How routines can optimise your winter wellbeing
By Sasha Parkin, Nutritional Therapist at Wild Nutrition.
So often, we’re impervious to seasonal cues. Artificial lighting and heating mean we keep on doing—ticking one more thing off the to-do list, answering one more message - leaving us feeling frayed when the darker and colder months land. But there are ways to winter well, and the small and simple routine steps have a big and lasting impact.
These can involve anything from a lemon or ginger water on waking, squeezing in some sun with a lunchtime stroll to mitigate reduced daylight hours (AKA dark work commutes), to banning the laptop in the bedroom in the evening. Here we share our top tips to help you from the moment you hit the stop (not the snooze!) button in the morning to when you hit the pillow last thing at night.
Master your morning
Avoid snoozing & your screen
We can all be guilty of hitting the snooze button. And while it feels good at the time, relying on it can disrupt your body's internal clock making you feel more tired once you finally rise. Popping an alarm clock on the other side of your room can often be an easy fix and prevent you from depending on your phone alarm.
And once you’re up, a no-phone boundary for at least the first hour never goes amiss. Researchers have also revealed that using your phone as soon as you wake prompts the brain to bounce from delta state (deep sleep) to beta (waking) state which can cause irritation, difficulty concentrating and anxiety.
Lemon before latte
Adding lemon or ginger to water when you wake can provide a wide range of benefits and if you can drink it before you morning coffee, you’ll reap the rewards:
- Both ginger and lemon are brilliant immunity supporters
- Ginger can be a great digestive aid and support your metabolism, while lemon can help prevent bloating and heartburn
- Lemon is bursting with antioxidants making it perfect for skin health.
It is however, worth noting that if you have any digestive issues, drinking lemon water on an empty stomach can exacerbate these.
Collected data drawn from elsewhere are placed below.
import Literature.Computability.Complexity.MoebiusBoundedDepth
import Literature.NumberTheory.Sieve.MoebiusWalshCircuitsProofs
import HarnessLib

/-!
# Bourgain 2013, Theorem 1 for `μ` / `λ`: the `Computability` renderings versus the `NumberTheory` facts (proved bridges)

Topic `Literature/Computability/Complexity`. Everything in this file is PROVED (theorems only); no
definition, no named fact. It is the Bourgain half of the proofs companion of
`MoebiusBoundedDepth.lean` (the Green half — Theorem 1 / Proposition 1 of Green 2012 versus the
`LFunctions` copies — is the sibling `MoebiusBoundedDepthProofs.lean`).

J. Bourgain, J. Anal. Math. 119 (2013), Theorem 1 ("for `λ` large enough,
`max_A |∑_{n<2^λ} μ(n) w_A(n)| < 2^{λ−λ^{1/10}}` (a similar estimate is also valid for the
Liouville function)") lives in the tree as the named facts

* `Literature.NumberTheory.Sieve.bourgain_moebius_walsh`, `…bourgain_liouville_walsh`
  (`Sieve/MoebiusWalshCircuits.lean`: `∑_{N ∈ range (2^n)}` read through `Nat.testBit`,
  `∀ᶠ n in atTop`; for `λ` the saving exponent is left free, `∃ c > 0`, and `≤`);
* `Literature.NumberTheory.LFunctions.bourgain_moebius_walsh_uniform`,
  `…bourgain_liouville_walsh_uniform` (cube sum `walshSum`, `∃ n₀ ∀ n ≥ n₀`, exponent `1/10` and
  `<` for both `μ` and `λ`) — the vocabulary of the tree's proof programme for Theorem 1
  (`LFunctions/MoebiusWalshAssembly.lean`: `bourgain_moebius_walsh_uniform_of_typeII`, …);
* and, in this topic, only the `λ` form `Bourgain2013_liouville_walsh` (`MoebiusBoundedDepth.lean`:
  exponent free, strict `<`), which grounds route items. The `μ` statement is NOT re-vendored in
  this topic (it would be the `Sieve` fact verbatim — lean/CONVENTIONS.md §4, no restatement of an
  existing Literature def); its rendering in this topic's conventions is displayed, as a proved
  conditional theorem, in `Bourgain2013_moebius_walsh_of_uniform` below.

We prove

* `Bourgain2013_moebius_walsh_of_uniform`: the `LFunctions` fact for `μ` gives, in this topic's
  rendering, `∀ᶠ m, ∀ A : Finset (Fin m), |∑_{N < 2^m} μ(N) · walsh A (j ↦ N.testBit j)| < 2^{m − m^{1/10}}`
  (through the `Sieve` topic's proved `bourgain_moebius_walsh_iff_uniform`; the displayed
  conclusion is literally `Literature.NumberTheory.Sieve.bourgain_moebius_walsh`);
* `Bourgain2013_liouville_walsh_iff_sieve`: `<` versus `≤` — halve the exponent, since
  `2^{n − n^c} < 2^{n − n^{c/2}}` for `n ≥ 2` (`two_rpow_sub_rpow_lt_of_one_lt`);
* `Bourgain2013_liouville_walsh_of_uniform`: the `LFunctions` copy (exponent `1/10`) implies this
  topic's, with `c = 1/10` (the converse is not claimed);

so that this topic's Bourgain fact is discharged the moment a `NumberTheory` twin is
(`Bourgain2013_liouville_walsh_holds := Bourgain2013_liouville_walsh_iff_sieve.2 ‹_›`, or
`:= Bourgain2013_liouville_walsh_of_uniform ‹_›`).

What is NOT here: no discharge. Bourgain's proof needs Green 2012, Proposition 1 (tree, proved:
`Literature.Computability.Complexity.green_moebius_fourierWalsh_holds`; for `λ` the named fact
`Literature.NumberTheory.LFunctions.green_liouville_fourierWalsh`) for `|A| ≤ √n/H`, and the
Mauduit–Rivat type I/II analysis of Bourgain 2013, §§1–3 for `|A| > √n/H`, whose type-II box
estimate (§2 (2.29)) is the one input of `bourgain_moebius_walsh_uniform_of_typeII` not yet in the
tree at the time of writing.

## References

* J. Bourgain, *Möbius–Walsh correlation bounds and an estimate of Mauduit and Rivat*,
  J. Anal. Math. 119 (2013) 147–163 (arXiv:1109.2784), Theorem 1 and (0.3). [Bourgain2013MoebiusWalsh]
-/

namespace Literature.Computability.Complexity

open Filter Finset
open Literature.Probability.RandomGraphs.LowDegree (walsh sgn)

/-- **Bourgain 2013, Theorem 1 for `μ`, in this topic's rendering, from the `LFunctions` fact.**
"For `λ` large enough, `max_{A ⊆ {0,…,λ-1}} |∑_{n < 2^λ} μ(n) w_A(n)| < 2^{λ - λ^{1/10}}`",
`w_A(x) = ∏_{j∈A} (1 - 2x_j)`, `x = ∑_{0 ≤ j < λ} x_j 2^j` ((0.1), (0.3)): given the named fact
`Literature.NumberTheory.LFunctions.bourgain_moebius_walsh_uniform` (cube sum `walshSum`,
`∃ n₀ ∀ n ≥ n₀`), eventually in `m` (Bourgain's `λ`), for every `A : Finset (Fin m)`,
`|∑_{N < 2^m} μ(N) · walsh A (j ↦ N.testBit j)| < 2 ^ (m - m^{1/10})` (real exponent). The
conclusion is verbatim the named fact `Literature.NumberTheory.Sieve.bourgain_moebius_walsh`, and
the proof is that topic's `bourgain_moebius_walsh_iff_uniform` (binary expansion is a bijection
`{0,1}^m ≃ [0, 2^m)`). [cite: Bourgain2013MoebiusWalsh, Theorem 1] -/
theorem Bourgain2013_moebius_walsh_of_uniform
    (h : Literature.NumberTheory.LFunctions.bourgain_moebius_walsh_uniform) :
    ∀ᶠ m : ℕ in Filter.atTop, ∀ A : Finset (Fin m),
      |∑ N ∈ Finset.range (2 ^ m),
          (ArithmeticFunction.moebius N : ℝ) * walsh A (fun j : Fin m => Nat.testBit N j)|
        < (2 : ℝ) ^ ((m : ℝ) - (m : ℝ) ^ ((1 : ℝ) / 10)) :=
  Literature.NumberTheory.Sieve.bourgain_moebius_walsh_iff_uniform.2 h

/-- `2^{n − n^c} < 2^{n − n^{c/2}}` for real `n > 1` and `c > 0`. [folklore] -/
theorem two_rpow_sub_rpow_lt_of_one_lt {n c : ℝ} (hn : 1 < n) (hc : 0 < c) :
    (2 : ℝ) ^ (n - n ^ c) < (2 : ℝ) ^ (n - n ^ (c / 2)) := by
  have h : n ^ (c / 2) < n ^ c := Real.rpow_lt_rpow_of_exponent_lt hn (by linarith)
  exact Real.rpow_lt_rpow_of_exponent_lt (by norm_num) (by linarith)

/-- **Dedup bridge (Bourgain, `λ`).** This topic's `Bourgain2013_liouville_walsh` (strict `<`) is
equivalent to `Literature.NumberTheory.Sieve.bourgain_liouville_walsh` (`≤`): both leave the
saving exponent free, and `2^{n − n^c} < 2^{n − n^{c/2}}` for `n ≥ 2` trades `≤` with exponent
`c` for `<` with exponent `c/2`. [cite: Bourgain2013MoebiusWalsh, Theorem 1 (Liouville remark)] -/
theorem Bourgain2013_liouville_walsh_iff_sieve :
    Bourgain2013_liouville_walsh ↔ Literature.NumberTheory.Sieve.bourgain_liouville_walsh := by
  constructor
  · rintro ⟨c, hc, h⟩
    exact ⟨c, hc, h.mono fun n hn A => (hn A).le⟩
  · rintro ⟨c, hc, h⟩
    refine ⟨c / 2, half_pos hc, ?_⟩
    filter_upwards [h, eventually_gt_atTop 1] with n hn hn1 A
    exact (hn A).trans_lt (two_rpow_sub_rpow_lt_of_one_lt (by exact_mod_cast hn1) hc)

/-- **Dedup bridge (Bourgain, `λ`).** The `LFunctions` form
`Literature.NumberTheory.LFunctions.bourgain_liouville_walsh_uniform` (exponent `1/10`, cube sum)
implies this topic's `Bourgain2013_liouville_walsh`, with `c = 1/10`. The converse is not claimed
(this topic records the exponent-free reading of "a similar estimate is also valid for the
Liouville function"). [cite: Bourgain2013MoebiusWalsh, Theorem 1 (Liouville remark)] -/
theorem Bourgain2013_liouville_walsh_of_uniform
    (h : Literature.NumberTheory.LFunctions.bourgain_liouville_walsh_uniform) :
    Bourgain2013_liouville_walsh := by
  obtain ⟨n₀, hn₀⟩ := h
  refine ⟨1 / 10, by norm_num, eventually_atTop.mpr ⟨n₀, fun n hn A => ?_⟩⟩
  have := hn₀ n hn A
  rwa [Literature.NumberTheory.Sieve.MoebiusWalsh.walshSum_eq_sum_range] at this

end Literature.Computability.Complexity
We always advise speaking with your GP in the first instance.
Breakfast is best
It can be all too tempting to sleep in a little longer then skip breakfast to make up for lost time. However, breakfast is the most important meal of the day for a reason. It does exactly as it says on the tin - breaking the fast of the night before to set you up strong for the day.
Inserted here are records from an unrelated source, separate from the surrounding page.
import Summits.CriticalPhenomena.PercolationContinuityZ3.Theorems.PercNearOneGluingNoHeavyLowerTailJBernSunflowerKleitmanAcyclic
import HarnessLib

/-!
# `NoHeavyLowerTail` (crux stmt-CriticalPhenomena-4575), hull-port line hp-7: SUNFLOWER–KLEITMAN for three up-sets — the six TRANSITIVE W-Λ rows
# in the `Sunflower` vocabulary of prim-ineq-prove-1 / prim-l12-p2

Support file (prover `prim-hp-7`, generation 49; `--supports stmt-CriticalPhenomena-4575`).  No definitions, no `sorry`, standard axioms.
Memo: `prim-hp-7/FROM-prim-hp-7-g49-WLAMBDA-ACYCLIC.md` §6.  Corollary of `JBern.card_filter_source_le_card_filter_target` (`…JBernSunflowerKleitmanAcyclic`).

For a sunflower of three up-sets `V 0, V 1, V 2` of `2^α` with common pairwise intersection `A` (`SunflowerPartition.Sunflower`), any "rank" `π : Fin 3 → ℕ`
of the petals and any up-set `𝒰`:
  `#{ζ ∈ 𝒰 : ζ ∈ V i ∖ A, univ∖ζ ∈ V j ∖ A for some i, j with π i < π j} ≤ #{ζ ∈ 𝒰 : ζ ∈ A, univ∖ζ ∉ V 0 ∪ V 1 ∪ V 2}`
(`JBern.sunflower_card_filter_orientedPair_le`).  With `π` injective these are the six transitively oriented W-Λ rows
`N^𝒰(X₁,Y₁) + N^𝒰(X₂,Y₂) + N^𝒰(X₃,Y₃) ≤ N^𝒰(T,PM)` of the J-BERN⁺ fibre analysis (percolation reading: `V 0 = {o~x}`, `V 1 = {o~v}`, `V 2 = {x~v}` on a fibre
minor, `A = T`, petals `O′, E, PV`, bottom `PM`); the transitive case listed "by the larger label" with a down-set weight is prim-l12-p2's
`Sunflower.card_cross_filter_le` (p275074), proved independently.  The two cyclic orientations are not of this form and remain open. [this work]
-/

namespace Summit.CriticalPhenomena.PercolationContinuityZ3.Theorems.JBern

open Finset
open Summit.CriticalPhenomena.PercolationContinuityZ3.Theorems.SunflowerPartition

variable {α : Type*} [Fintype α] [DecidableEq α]

omit [Fintype α] in
/-- In a sunflower, a set of `V i` outside the kernel lies in no other `V j`. [this work] -/
theorem sunflower_not_mem_V_of_ne (F : Sunflower α) {x : Finset α} {i j : Fin 3} (hij : i ≠ j) (hi : x ∈ F.V i) (hA : x ∉ F.A) :
    x ∉ F.V j := fun hj => hA (F.mem_A_of_mem_mem hij hi hj)

omit [Fintype α] in
/-- The petal rank `ρ x = π i` on `V i ∖ A` (for the if-chain encoding used below). [this work] -/
theorem sunflower_rank_eq (F : Sunflower α) (π : Fin 3 → ℕ) {x : Finset α} {i : Fin 3} (hi : x ∈ F.V i) (hA : x ∉ F.A) :
    (if x ∈ F.V 0 then π 0 else if x ∈ F.V 1 then π 1 else π 2) = π i := by
  obtain rfl | rfl | rfl : i = 0 ∨ i = 1 ∨ i = 2 := by fin_cases i <;> decide
  · rw [if_pos hi]
  · rw [if_neg (sunflower_not_mem_V_of_ne F (by decide) hi hA), if_pos hi]
  · rw [if_neg (sunflower_not_mem_V_of_ne F (by decide) hi hA), if_neg (sunflower_not_mem_V_of_ne F (by decide) hi hA)]

/-- **Sunflower–Kleitman for three up-sets, all transitive orientations** (this work).  For a sunflower `F` of three up-sets with kernel `A`,
a petal rank `π : Fin 3 → ℕ` and an up-set `𝒰`: the antipodal pairs `(ζ, univ∖ζ)` in `𝒰` lying in two petals `i, j` with `π i < π j` are at most as
many as the kernel–bottom pairs in `𝒰`.  Instance of `card_filter_source_le_card_filter_target` with `K = A`, `D = (V 0 ∪ V 1 ∪ V 2)ᶜ`,
`ρ` = petal rank. [this work] -/
theorem sunflower_card_filter_orientedPair_le (F : Sunflower α) (π : Fin 3 → ℕ)
    (𝒰 : Finset (Finset α)) (h𝒰 : IsUpperSet (𝒰 : Set (Finset α))) :
    #(𝒰.filter fun ζ => ∃ i j : Fin 3, π i < π j ∧ ζ ∈ F.V i ∧ ζ ∉ F.A ∧ univ \ ζ ∈ F.V j ∧ univ \ ζ ∉ F.A)
      ≤ #(𝒰.filter fun ζ => ζ ∈ F.A ∧ ∀ i : Fin 3, univ \ ζ ∉ F.V i) := by
  classical
  set K := F.A with hKdef
  set D := (univ : Finset (Finset α)).filter (fun x => ∀ i : Fin 3, x ∉ F.V i) with hDdef
  let ρ : Finset α → ℕ := fun x => if x ∈ F.V 0 then π 0 else if x ∈ F.V 1 then π 1 else π 2
  have hmemD : ∀ x : Finset α, x ∈ D ↔ ∀ i : Fin 3, x ∉ F.V i := fun x => by
    rw [hDdef, mem_filter]; exact ⟨fun h => h.2, fun h => ⟨mem_univ _, h⟩⟩
  have hK : IsUpperSet (K : Set (Finset α)) := fun a b hab ha => by
    rw [Finset.mem_coe] at ha ⊢; exact F.mem_A_of_subset hab ha
  have hD : IsLowerSet (D : Set (Finset α)) := fun a b hba ha => by
    rw [Finset.mem_coe, hmemD] at ha ⊢
    exact fun i hb => ha i (F.mem_V_of_subset hba hb)
  have hKD : Disjoint K D := by
    rw [Finset.disjoint_left]
    intro x hxK hxD
    rw [hmemD] at hxD
    exact hxD 0 (mem_inter.1 hxK).1
  have hρ : ∀ s t : Finset α, s ⊆ t → s ∉ D → t ∉ K → ρ s = ρ t := by
    intro s t hst hsD htK
    rw [hmemD] at hsD
    simp only [not_forall, not_not] at hsD
    obtain ⟨i, hsi⟩ := hsD
    have hti : t ∈ F.V i := F.mem_V_of_subset hst hsi
    have hsA : s ∉ F.A := fun h => htK (F.mem_A_of_subset hst h)
    show (if s ∈ F.V 0 then π 0 else if s ∈ F.V 1 then π 1 else π 2) = (if t ∈ F.V 0 then π 0 else if t ∈ F.V 1 then π 1 else π 2)
    rw [sunflower_rank_eq F π hsi hsA, sunflower_rank_eq F π hti htK]
  have main := card_filter_source_le_card_filter_target K D ρ hK hD hKD hρ 𝒰 h𝒰
  -- identify the two filters
  have hsrc : (𝒰.filter fun ζ => ∃ i j : Fin 3, π i < π j ∧ ζ ∈ F.V i ∧ ζ ∉ F.A ∧ univ \ ζ ∈ F.V j ∧ univ \ ζ ∉ F.A)
      = 𝒰.filter (fun ζ => ζ ∉ K ∧ ζ ∉ D ∧ univ \ ζ ∉ K ∧ univ \ ζ ∉ D ∧ ρ ζ < ρ (univ \ ζ)) := by
    refine Finset.filter_congr fun ζ _ => ?_
    constructor
    · rintro ⟨i, j, hij, hζi, hζA, hcj, hcA⟩
      refine ⟨hζA, fun h => (hmemD ζ).1 h i hζi, hcA, fun h => (hmemD _).1 h j hcj, ?_⟩
      show (if ζ ∈ F.V 0 then π 0 else if ζ ∈ F.V 1 then π 1 else π 2) < (if univ \ ζ ∈ F.V 0 then π 0 else if univ \ ζ ∈ F.V 1 then π 1 else π 2)
      rw [sunflower_rank_eq F π hζi hζA, sunflower_rank_eq F π hcj hcA]; exact hij
    · rintro ⟨hζK, hζD, hcK, hcD, hlt⟩
      rw [hmemD] at hζD hcD
      simp only [not_forall, not_not] at hζD hcD
      obtain ⟨i, hζi⟩ := hζD
      obtain ⟨j, hcj⟩ := hcD
      refine ⟨i, j, ?_, hζi, hζK, hcj, hcK⟩
      have h1 := sunflower_rank_eq F π hζi hζK
      have h2 := sunflower_rank_eq F π hcj hcK
      change (if ζ ∈ F.V 0 then π 0 else if ζ ∈ F.V 1 then π 1 else π 2) < (if univ \ ζ ∈ F.V 0 then π 0 else if univ \ ζ ∈ F.V 1 then π 1 else π 2) at hlt
      rw [h1, h2] at hlt; exact hlt
  have htgt : (𝒰.filter fun ζ => ζ ∈ F.A ∧ ∀ i : Fin 3, univ \ ζ ∉ F.V i) = 𝒰.filter (fun ζ => ζ ∈ K ∧ univ \ ζ ∈ D) := by
    refine Finset.filter_congr fun ζ _ => ?_
    rw [hmemD]
  rw [hsrc, htgt]
  exact main

end Summit.CriticalPhenomena.PercolationContinuityZ3.Theorems.JBern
Cortisol levels are naturally highest in the morning, and breakfast can help reduce their impact. Studies show that:
- When the body detects a meal has been skipped, it places the body in an alert state, increasing cortisol levels
- People who eat breakfast every day have lower cortisol than those who don’t
A solid breakfast delivers a combination of protein, fat, and carbohydrates. Great breakfast staples include eggs, avocado, oats, chia seeds, plain yoghurt and whole grains.
Ace your afternoon
Lunch and stretch
When it comes to lunchtime, giving yourself a well-deserved break from your screen or usual environment allows for mindful eating without distractions and aids digestion. Better still, if time allows - head outside.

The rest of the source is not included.